_Exercise brief_. The answer should be an exact repeat of the stretch of material below from the line containing "dWeightFace (l * Δ) (l * a)" through the line containing "fixed-filling antinodal weight".

_Exercise data_.

_____

import Summits.Ventures.CertifiedManyBodySolver.Downfold.EmeryOrbitalWeightFaceCoord
import Summits.Ventures.CertifiedManyBodySolver.Downfold.EmeryOrbitalWeightShell
import Summits.Ventures.CertifiedManyBodySolver.Downfold.EmeryFermiEnergyExistsAll
import Summits.Ventures.CertifiedManyBodySolver.Downfold.EmeryScalingLaw
import Summits.Ventures.CertifiedManyBodySolver.Downfold.EmeryVanHoveDoping
import HarnessLib

/-!
# The ANTINODAL Fermi-surface Cu-d weight at FIXED FILLING — scale invariance, hole-likeness from the van Hove filling, and the three one-coordinate steps
# (INFL-3to1-B §B.90, part 1 of 2: the kinematic leg of the UPPER member `U_B∣full(w_antinode)` of the weak band-level `U` bracket, read over a box; the corner rule is in
# the sequel `EmeryOrbitalWeightFaceBox`)

Venture CertifiedManyBodySolver, cell `pub/hubbard-downfold` (stage S1; INFLATION-RULES-3to1-B §B.72 (g)/(i) «the weak bracket U_B∣₀(w_node) < U_1b < U_B∣full(w_antinode)
is construction-stable», §B.73 (the antinodal doping lever), §B.89 (c) (the nodal weight over a box), §B.90 (this file)), seat hubbard-downfold-mod-4 (technique B, g38);
namespace `Summit.Ventures.CertifiedManyBodySolver.Downfold.Emery`. Sequel of `EmeryOrbitalWeightFaceCoord` (the fixed-ENERGY coordinate levers of the closed form
`w_face = t_pd²faceN/(t_pd²faceN + faceR)`: `Δ ↑` and `t_pp′ ↑` in the antinodal charge-transfer regime `4(t_pp + t_pp′) ≤ Δ + ε`, `t_pp ↓` on the hole-like window),
`EmeryOrbitalWeightShell` (`dWeightFace_antitone`: `ε ↓` on the face window), the Fermi-energy levers (`EmeryChargeTransferLipschitz`, `EmeryHoppingLevers`), the scaling
law (`EmeryScalingLaw`) and the van Hove filling (`EmeryVanHoveDoping`). Everything PROVED (0 sorry).
WHAT THIS IS NOT: a statement about any material; `U = 0` one-body kinematics of the σ (d–pₓ–p_y + t_pp + t_pp′) model; the weight enters the band-level `U` ANNEX
`U_B(w) = w²U_dd + (1 − w)²U_pp/4 + 2w(1 − w)U_dp` (`EmeryBandLevelU`, a mean-field projection — EXTRAPOLATED-grade context by R-B17, never a box member).

* §1 SCALE INVARIANCE: `dWeightFace(λθ; λε) = dWeightFace(θ; ε)`, hence at fixed filling `W(θ) := dWeightFace(θ; ε_F(θ; ν))` depends on the RATIOS `(Δ/t_pd, t_pp/t_pd, t_pp′/t_pd)`
  only (`dWeightFace_fermiEnergyOf_eq_ratios`) — the t_pd coordinate of a box is absorbed by normalising to `t_pd = 1` (its fixed-filling lever is sign-indefinite: the
  fixed-energy lever `t_pd ↑` and the energy channel `ε_F ↑ in t_pd`, `w ↓ in ε` compete).
* §2 HOLE-LIKENESS FROM THE VAN HOVE FILLING: `1 − 2ν ≤ x_VH(θ)` ⇒ `ε_VH(θ) ≤ ε_F(θ; ν)` ⇒ `faceG(θ; ε_F) ≥ 0` (the Fermi surface of filling `ν` reaches the zone face) — the
  certified `x_VH` box windows (`EmeryVanHove<Tag>`) discharge the window hypothesis for every member at once.
* §3 THE FIXED-FILLING ONE-COORDINATE STEPS: `Δ ↑ ⇒ W ↑` (fixed-energy Δ-lever, then `ε_F ↓ in Δ` and the energy lever), `t_pp ↑ ⇒ W ↓` (energy lever at the larger
  `t_pp`, then the t_pp-lever), `t_pp′ ↑ ⇒ W ↑` (t_pp′-lever, then the energy lever) — each under the window / regime hypotheses AT THE POINTS IT VISITS.
* §4–§5 (the three-coordinate corner rule at fixed `t_pd` and the four-coordinate box by normalisation): sequel `EmeryOrbitalWeightFaceBox`.

Sources: three-band model [HybertsenSchluterChristensen1989, Eq. (1)]; bilinear contour / face point [AndersenEtAl1995, §6]; [folklore] algebra.
-/

noncomputable section

namespace Summit.Ventures.CertifiedManyBodySolver.Downfold.Emery

open Real Set

/-! ## §1 Scale invariance of the antinodal weight -/

/-- `cA` is homogeneous of degree 3. [folklore] -/
theorem cA_smul (l Δ ε : ℝ) : cA (l * Δ) (l * ε) = l ^ 3 * cA Δ ε := by
  unfold cA; ring

/-- `faceG` is homogeneous of degree 2. [folklore] -/
theorem faceG_smul (l Δ tpd c ε : ℝ) : faceG (l * Δ) (l * tpd) (l * c) (l * ε) = l ^ 2 * faceG Δ tpd c ε := by
  unfold faceG; ring

/-- The face ordinate `yFace` is scale invariant (`λ ≠ 0`). [folklore] -/
theorem yFace_smul {l : ℝ} (hl : l ≠ 0) (Δ tpd tpp c ε : ℝ) :
    yFace (l * Δ) (l * tpd) (l * tpp) (l * c) (l * ε) = yFace Δ tpd tpp c ε := by
  unfold yFace
  rw [cA_smul, fsD_smul, fsN_smul]
  have h3 : l ^ 3 ≠ 0 := pow_ne_zero 3 hl
  rw [show l ^ 3 * cA Δ ε - 4 * (l ^ 3 * fsD Δ tpd c ε) = l ^ 3 * (cA Δ ε - 4 * fsD Δ tpd c ε) by ring,
    show 4 * (l ^ 3 * fsD Δ tpd c ε) + 16 * (l ^ 3 * fsN tpd tpp c ε) = l ^ 3 * (4 * fsD Δ tpd c ε + 16 * fsN tpd tpp c ε) by ring,
    mul_div_mul_left _ _ h3]

/-- **The antinodal Cu-d weight is scale invariant**: `dWeightFace(λΔ, λt_pd, λt_pp, λt_pp′; λε) = dWeightFace(Δ, t_pd, t_pp, t_pp′; ε)` (`λ ≠ 0`). [folklore] -/
theorem dWeightFace_smul {l : ℝ} (hl : l ≠ 0) (Δ tpd tpp c ε : ℝ) :
    dWeightFace (l * Δ) (l * tpd) (l * tpp) (l * c) (l * ε) = dWeightFace Δ tpd tpp c ε := by
  unfold dWeightFace
  rw [yFace_smul hl, dWeight_smul hl]

/-- At fixed filling the antinodal weight of the scaled row equals that of the row (`λ > 0`). [folklore] -/
theorem dWeightFace_fermiEnergyOf_smul {l : ℝ} (hl : 0 < l) (Δ a b c ν : ℝ) :
    dWeightFace (l * Δ) (l * a) (l * b) (l * c) (fermiEnergyOf (l * Δ) (l * a) (l * b) (l * c) ν) =
      dWeightFace Δ a b c (fermiEnergyOf Δ a b c ν) := by
  rw [fermiEnergyOf_smul hl, dWeightFace_smul hl.ne']

/-- **The fixed-filling antinodal weight depends on the three ratios only**: `W(Δ, a, b, c) = W(Δ/a, 1, b/a, c/a)` (`a = t_pd > 0`). [folklore] -/
theorem dWeightFace_fermiEnergyOf_eq_ratios {a : ℝ} (ha : 0 < a) (Δ b c ν : ℝ) :
    dWeightFace Δ a b c (fermiEnergyOf Δ a b c ν) =
      dWeightFace (Δ / a) 1 (b / a) (c / a) (fermiEnergyOf (Δ / a) 1 (b / a) (c / a) ν) := by
  have h := dWeightFace_fermiEnergyOf_smul ha (Δ / a) 1 (b / a) (c / a) ν
  rw [mul_div_cancel₀ _ ha.ne', mul_one, mul_div_cancel₀ _ ha.ne', mul_div_cancel₀ _ ha.ne'] at h
  exact h

/-! ## §2 Hole-likeness of a filling from the van Hove filling -/

/-- `faceG(ε) = ε² + (Δ + 4t_pp′)ε − 4t_pd²` — the saddle-point quadratic of `EmeryVanHoveDoping` (`vhEnergy_quad`). [folklore] -/
theorem faceG_eq_quad (Δ tpd c ε : ℝ) : faceG Δ tpd c ε = ε ^ 2 + (Δ + 4 * c) * ε - 4 * tpd ^ 2 := by
  unfold faceG; ring

/-- `ε_VH ≤ ε` (with `Δ + 4t_pp′ ≥ 0`) ⇒ `faceG(ε) ≥ 0`: an energy at or above the saddle level has its contour reaching the zone face. [folklore] -/
theorem faceG_nonneg_of_vhEnergy_le {Δ tpd c ε : ℝ} (hD : 0 ≤ Δ + 4 * c) (hv : vhEnergy Δ tpd c ≤ ε) : 0 ≤ faceG Δ tpd c ε := by
  have hq := vhEnergy_quad Δ tpd c
  have h0 := vhEnergy_nonneg Δ tpd c
  rw [faceG_eq_quad]
  have : 0 ≤ (ε - vhEnergy Δ tpd c) * (ε + vhEnergy Δ tpd c + (Δ + 4 * c)) := mul_nonneg (by linarith) (by linarith)
  nlinarith

/-- **A filling at or below the van Hove filling has its Fermi energy at or above the saddle level**: `abFilling(ε_VH) ≤ ν < 1` ⇒ `ε_VH ≤ ε_F(ν)`
(`Δ > 0`, `t_pd ≠ 0`, `0 ≤ t_pp′`, `0 ≤ t_pp`). [folklore] -/
theorem vhEnergy_le_fermiEnergyOf {Δ a b c ν : ℝ} (hΔ : 0 < Δ) (ha : a ≠ 0) (hc : 0 ≤ c) (hb : 0 ≤ b) (hν0 : 0 < ν) (hν1 : ν < 1)
    (hν : abFilling Δ a b c (vhEnergy Δ a c) ≤ ν) : vhEnergy Δ a c ≤ fermiEnergyOf Δ a b c ν := by
  by_contra hlt
  push Not at hlt
  have hF := abFilling_fermiEnergyOf' hΔ ha hc hb hν0 hν1
  have hmono := abFilling_mono Δ a b c hlt.le
  have heq : abFilling Δ a b c (vhEnergy Δ a c) = ν := le_antisymm hν (by rw [← hF]; exact hmono)
  have := fermiEnergyOf_eq_of_abFilling_eq hΔ.le hc hb hν0 hν1 heq
  linarith

/-- **HOLE-LIKENESS FROM THE VAN HOVE DOPING**: `1 − 2ν ≤ x_VH(θ)` (the hole doping `x = 1 − 2ν` does not exceed the σ van Hove doping) ⇒ the Fermi surface of filling `ν`
reaches the zone face: `0 ≤ faceG(θ; ε_F(θ; ν))`. [folklore] -/
theorem faceG_fermiEnergyOf_nonneg_of_xVH {Δ a b c ν : ℝ} (hΔ : 0 < Δ) (ha : a ≠ 0) (hc : 0 ≤ c) (hb : 0 ≤ b) (hν0 : 0 < ν) (hν1 : ν < 1)
    (hx : 1 - 2 * ν ≤ xVH Δ a b c) : 0 ≤ faceG Δ a c (fermiEnergyOf Δ a b c ν) := by
  have hν : abFilling Δ a b c (vhEnergy Δ a c) ≤ ν := by unfold xVH at hx; linarith
  exact faceG_nonneg_of_vhEnergy_le (by linarith) (vhEnergy_le_fermiEnergyOf hΔ ha hc hb hν0 hν1 hν)

/-! ## §3 The fixed-filling one-coordinate steps -/

section Steps

/-- Attained fillings (for the Fermi-energy levers). [folklore] -/
theorem exists_abFilling_eq {Δ a b c ν : ℝ} (hΔ : 0 < Δ) (ha : a ≠ 0) (hc : 0 ≤ c) (hb : 0 ≤ b) (hν0 : 0 < ν) (hν1 : ν < 1) :
    ∃ ε : ℝ, abFilling Δ a b c ε = ν := by
  obtain ⟨ε, -, h⟩ := exists_fermiEnergy_of_mem_Ioo hΔ ha hc hb hν0 hν1
  exact ⟨ε, h⟩

/-- **Δ-STEP AT FIXED FILLING**: `Δ ≤ Δ′` ⇒ `W(Δ) ≤ W(Δ′)`, given hole-likeness of both rows at `ν`, the antinodal charge-transfer regime and the `t_pp′` margin at
`(Δ; ε_F(Δ))`, and the upper face edge of row `Δ′` at the energy `ε_F(Δ)`. [folklore] -/
theorem dWeightFace_fermi_mono_Delta {Δ Δ' a b c ν : ℝ} (hΔ : 0 < Δ) (hΔΔ : Δ ≤ Δ') (ha : 0 < a) (hc : 0 ≤ c) (hcb : c ≤ b) (hν0 : 0 < ν) (hν1 : ν < 1)
    (hG : 0 ≤ faceG Δ a c (fermiEnergyOf Δ a b c ν)) (hG' : 0 ≤ faceG Δ' a c (fermiEnergyOf Δ' a b c ν))
    (hR : 4 * (b + c) ≤ Δ + fermiEnergyOf Δ a b c ν) (hm : c * fermiEnergyOf Δ a b c ν < a ^ 2)
    (hU : cA Δ' (fermiEnergyOf Δ a b c ν) ≤ 8 * fsD Δ' a c (fermiEnergyOf Δ a b c ν) + 16 * fsN a b c (fermiEnergyOf Δ a b c ν)) :
    dWeightFace Δ a b c (fermiEnergyOf Δ a b c ν) ≤ dWeightFace Δ' a b c (fermiEnergyOf Δ' a b c ν) := by
  have hb : 0 ≤ b := hc.trans hcb
  have hΔ' : 0 < Δ' := lt_of_lt_of_le hΔ hΔΔ
  obtain ⟨δ, rfl⟩ : ∃ δ, Δ' = Δ + δ := ⟨Δ' - Δ, by ring⟩
  have hδ : 0 ≤ δ := by linarith
  have hε : 0 < fermiEnergyOf Δ a b c ν := fermiEnergyOf_pos hΔ ha.ne' hc hb hν0 hν1
  have hε' : 0 < fermiEnergyOf (Δ + δ) a b c ν := fermiEnergyOf_pos hΔ' ha.ne' hc hb hν0 hν1
  have hle : fermiEnergyOf (Δ + δ) a b c ν ≤ fermiEnergyOf Δ a b c ν :=
    fermiEnergyOf_shift_le hΔ ha.ne' hc hb hδ hν0 hν1 (exists_abFilling_eq hΔ ha.ne' hc hb hν0 hν1) (exists_abFilling_eq hΔ' ha.ne' hc hb hν0 hν1)
  calc dWeightFace Δ a b c (fermiEnergyOf Δ a b c ν) ≤ dWeightFace (Δ + δ) a b c (fermiEnergyOf Δ a b c ν) :=
        dWeightFace_mono_Delta hΔ (by linarith) hc hcb hε hm hG hR
    _ ≤ dWeightFace (Δ + δ) a b c (fermiEnergyOf (Δ + δ) a b c ν) :=
        dWeightFace_antitone hΔ' hc hcb ha.ne' hε' hle hm hG' hU

/-- **t_pp-STEP AT FIXED FILLING**: `b ≤ b′` ⇒ `W(b′) ≤ W(b)`, given hole-likeness of row `b` at `ν` (the form `faceG` does not see `t_pp`), the `t_pp′` margin at `ε_F(b′)`
and the upper face edge of row `b′` at its own Fermi energy. [folklore] -/
theorem dWeightFace_fermi_anti_tpp {Δ a b b' c ν : ℝ} (hΔ : 0 < Δ) (ha : 0 < a) (hc : 0 ≤ c) (hcb : c ≤ b) (hbb : b ≤ b') (hν0 : 0 < ν) (hν1 : ν < 1)
    (hG : 0 ≤ faceG Δ a c (fermiEnergyOf Δ a b c ν)) (hm : c * fermiEnergyOf Δ a b' c ν < a ^ 2)
    (hU : cA Δ (fermiEnergyOf Δ a b' c ν) ≤ 8 * fsD Δ a c (fermiEnergyOf Δ a b' c ν) + 16 * fsN a b' c (fermiEnergyOf Δ a b' c ν)) :
    dWeightFace Δ a b' c (fermiEnergyOf Δ a b' c ν) ≤ dWeightFace Δ a b c (fermiEnergyOf Δ a b c ν) := by
  have hb : 0 ≤ b := hc.trans hcb
  have hb' : 0 ≤ b' := hb.trans hbb
  have hε : 0 < fermiEnergyOf Δ a b c ν := fermiEnergyOf_pos hΔ ha.ne' hc hb hν0 hν1
  have hle : fermiEnergyOf Δ a b c ν ≤ fermiEnergyOf Δ a b' c ν :=
    fermiEnergyOf_mono_tpp hΔ.le hc hb hbb hν0 hν1 (exists_abFilling_eq hΔ ha.ne' hc hb hν0 hν1) (exists_abFilling_eq hΔ ha.ne' hc hb' hν0 hν1)
  have hm0 : c * fermiEnergyOf Δ a b c ν < a ^ 2 := lt_of_le_of_lt (mul_le_mul_of_nonneg_left hle hc) hm
  calc dWeightFace Δ a b' c (fermiEnergyOf Δ a b' c ν) ≤ dWeightFace Δ a b' c (fermiEnergyOf Δ a b c ν) :=
        dWeightFace_antitone hΔ hc (hcb.trans hbb) ha.ne' hε hle hm hG hU
    _ ≤ dWeightFace Δ a b c (fermiEnergyOf Δ a b c ν) :=
        dWeightFace_anti_tpp hΔ hc hcb hbb hε hm0 hG

/-- **t_pp′-STEP AT FIXED FILLING**: `c ≤ c′` ⇒ `W(c) ≤ W(c′)`, given hole-likeness of both rows at `ν`, the antinodal charge-transfer regime (at `c′`) and the margin at
`ε_F(c)`, and the upper face edge of row `c′` at the energy `ε_F(c)`. [folklore] -/
theorem dWeightFace_fermi_mono_tppP {Δ a b c c' ν : ℝ} (hΔ : 0 < Δ) (ha : 0 < a) (hc : 0 ≤ c) (hcc : c ≤ c') (hcb : c' ≤ b) (hν0 : 0 < ν) (hν1 : ν < 1)
    (hG : 0 ≤ faceG Δ a c (fermiEnergyOf Δ a b c ν)) (hG' : 0 ≤ faceG Δ a c' (fermiEnergyOf Δ a b c' ν))
    (hR : 4 * (b + c') ≤ Δ + fermiEnergyOf Δ a b c ν) (hm : c' * fermiEnergyOf Δ a b c ν < a ^ 2)
    (hU : cA Δ (fermiEnergyOf Δ a b c ν) ≤ 8 * fsD Δ a c' (fermiEnergyOf Δ a b c ν) + 16 * fsN a b c' (fermiEnergyOf Δ a b c ν)) :
    dWeightFace Δ a b c (fermiEnergyOf Δ a b c ν) ≤ dWeightFace Δ a b c' (fermiEnergyOf Δ a b c' ν) := by
  have hb : 0 ≤ b := hc.trans (hcc.trans hcb)
  have hc' : 0 ≤ c' := hc.trans hcc
  obtain ⟨γ, rfl⟩ : ∃ γ, c' = c + γ := ⟨c' - c, by ring⟩
  have hγ : 0 ≤ γ := by linarith
  have hε' : 0 < fermiEnergyOf Δ a b (c + γ) ν := fermiEnergyOf_pos hΔ ha.ne' hc' hb hν0 hν1
  have hle : fermiEnergyOf Δ a b (c + γ) ν ≤ fermiEnergyOf Δ a b c ν :=
    fermiEnergyOf_anti_tppP hΔ ha.ne' hc hb hγ hν0 hν1 (exists_abFilling_eq hΔ ha.ne' hc hb hν0 hν1) (exists_abFilling_eq hΔ ha.ne' hc' hb hν0 hν1)
  have hε : 0 < fermiEnergyOf Δ a b c ν := lt_of_lt_of_le hε' hle
  calc dWeightFace Δ a b c (fermiEnergyOf Δ a b c ν) ≤ dWeightFace Δ a b (c + γ) (fermiEnergyOf Δ a b c ν) :=
        dWeightFace_mono_tppP hΔ hc (by linarith) hcb hε hm hG hR
    _ ≤ dWeightFace Δ a b (c + γ) (fermiEnergyOf Δ a b (c + γ) ν) :=
        dWeightFace_antitone hΔ hc' hcb ha.ne' hε' hle hm hG' hU

end Steps

end Summit.Ventures.CertifiedManyBodySolver.Downfold.Emery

_____

_Answer_.
    dWeightFace (l * Δ) (l * a) (l * b) (l * c) (fermiEnergyOf (l * Δ) (l * a) (l * b) (l * c) ν) =
      dWeightFace Δ a b c (fermiEnergyOf Δ a b c ν) := by
  rw [fermiEnergyOf_smul hl, dWeightFace_smul hl.ne']

/-- **The fixed-filling antinodal weight depends on the three ratios only**: `W(Δ, a, b, c) = W(Δ/a, 1, b/a, c/a)` (`a = t_pd > 0`). [folklore] -/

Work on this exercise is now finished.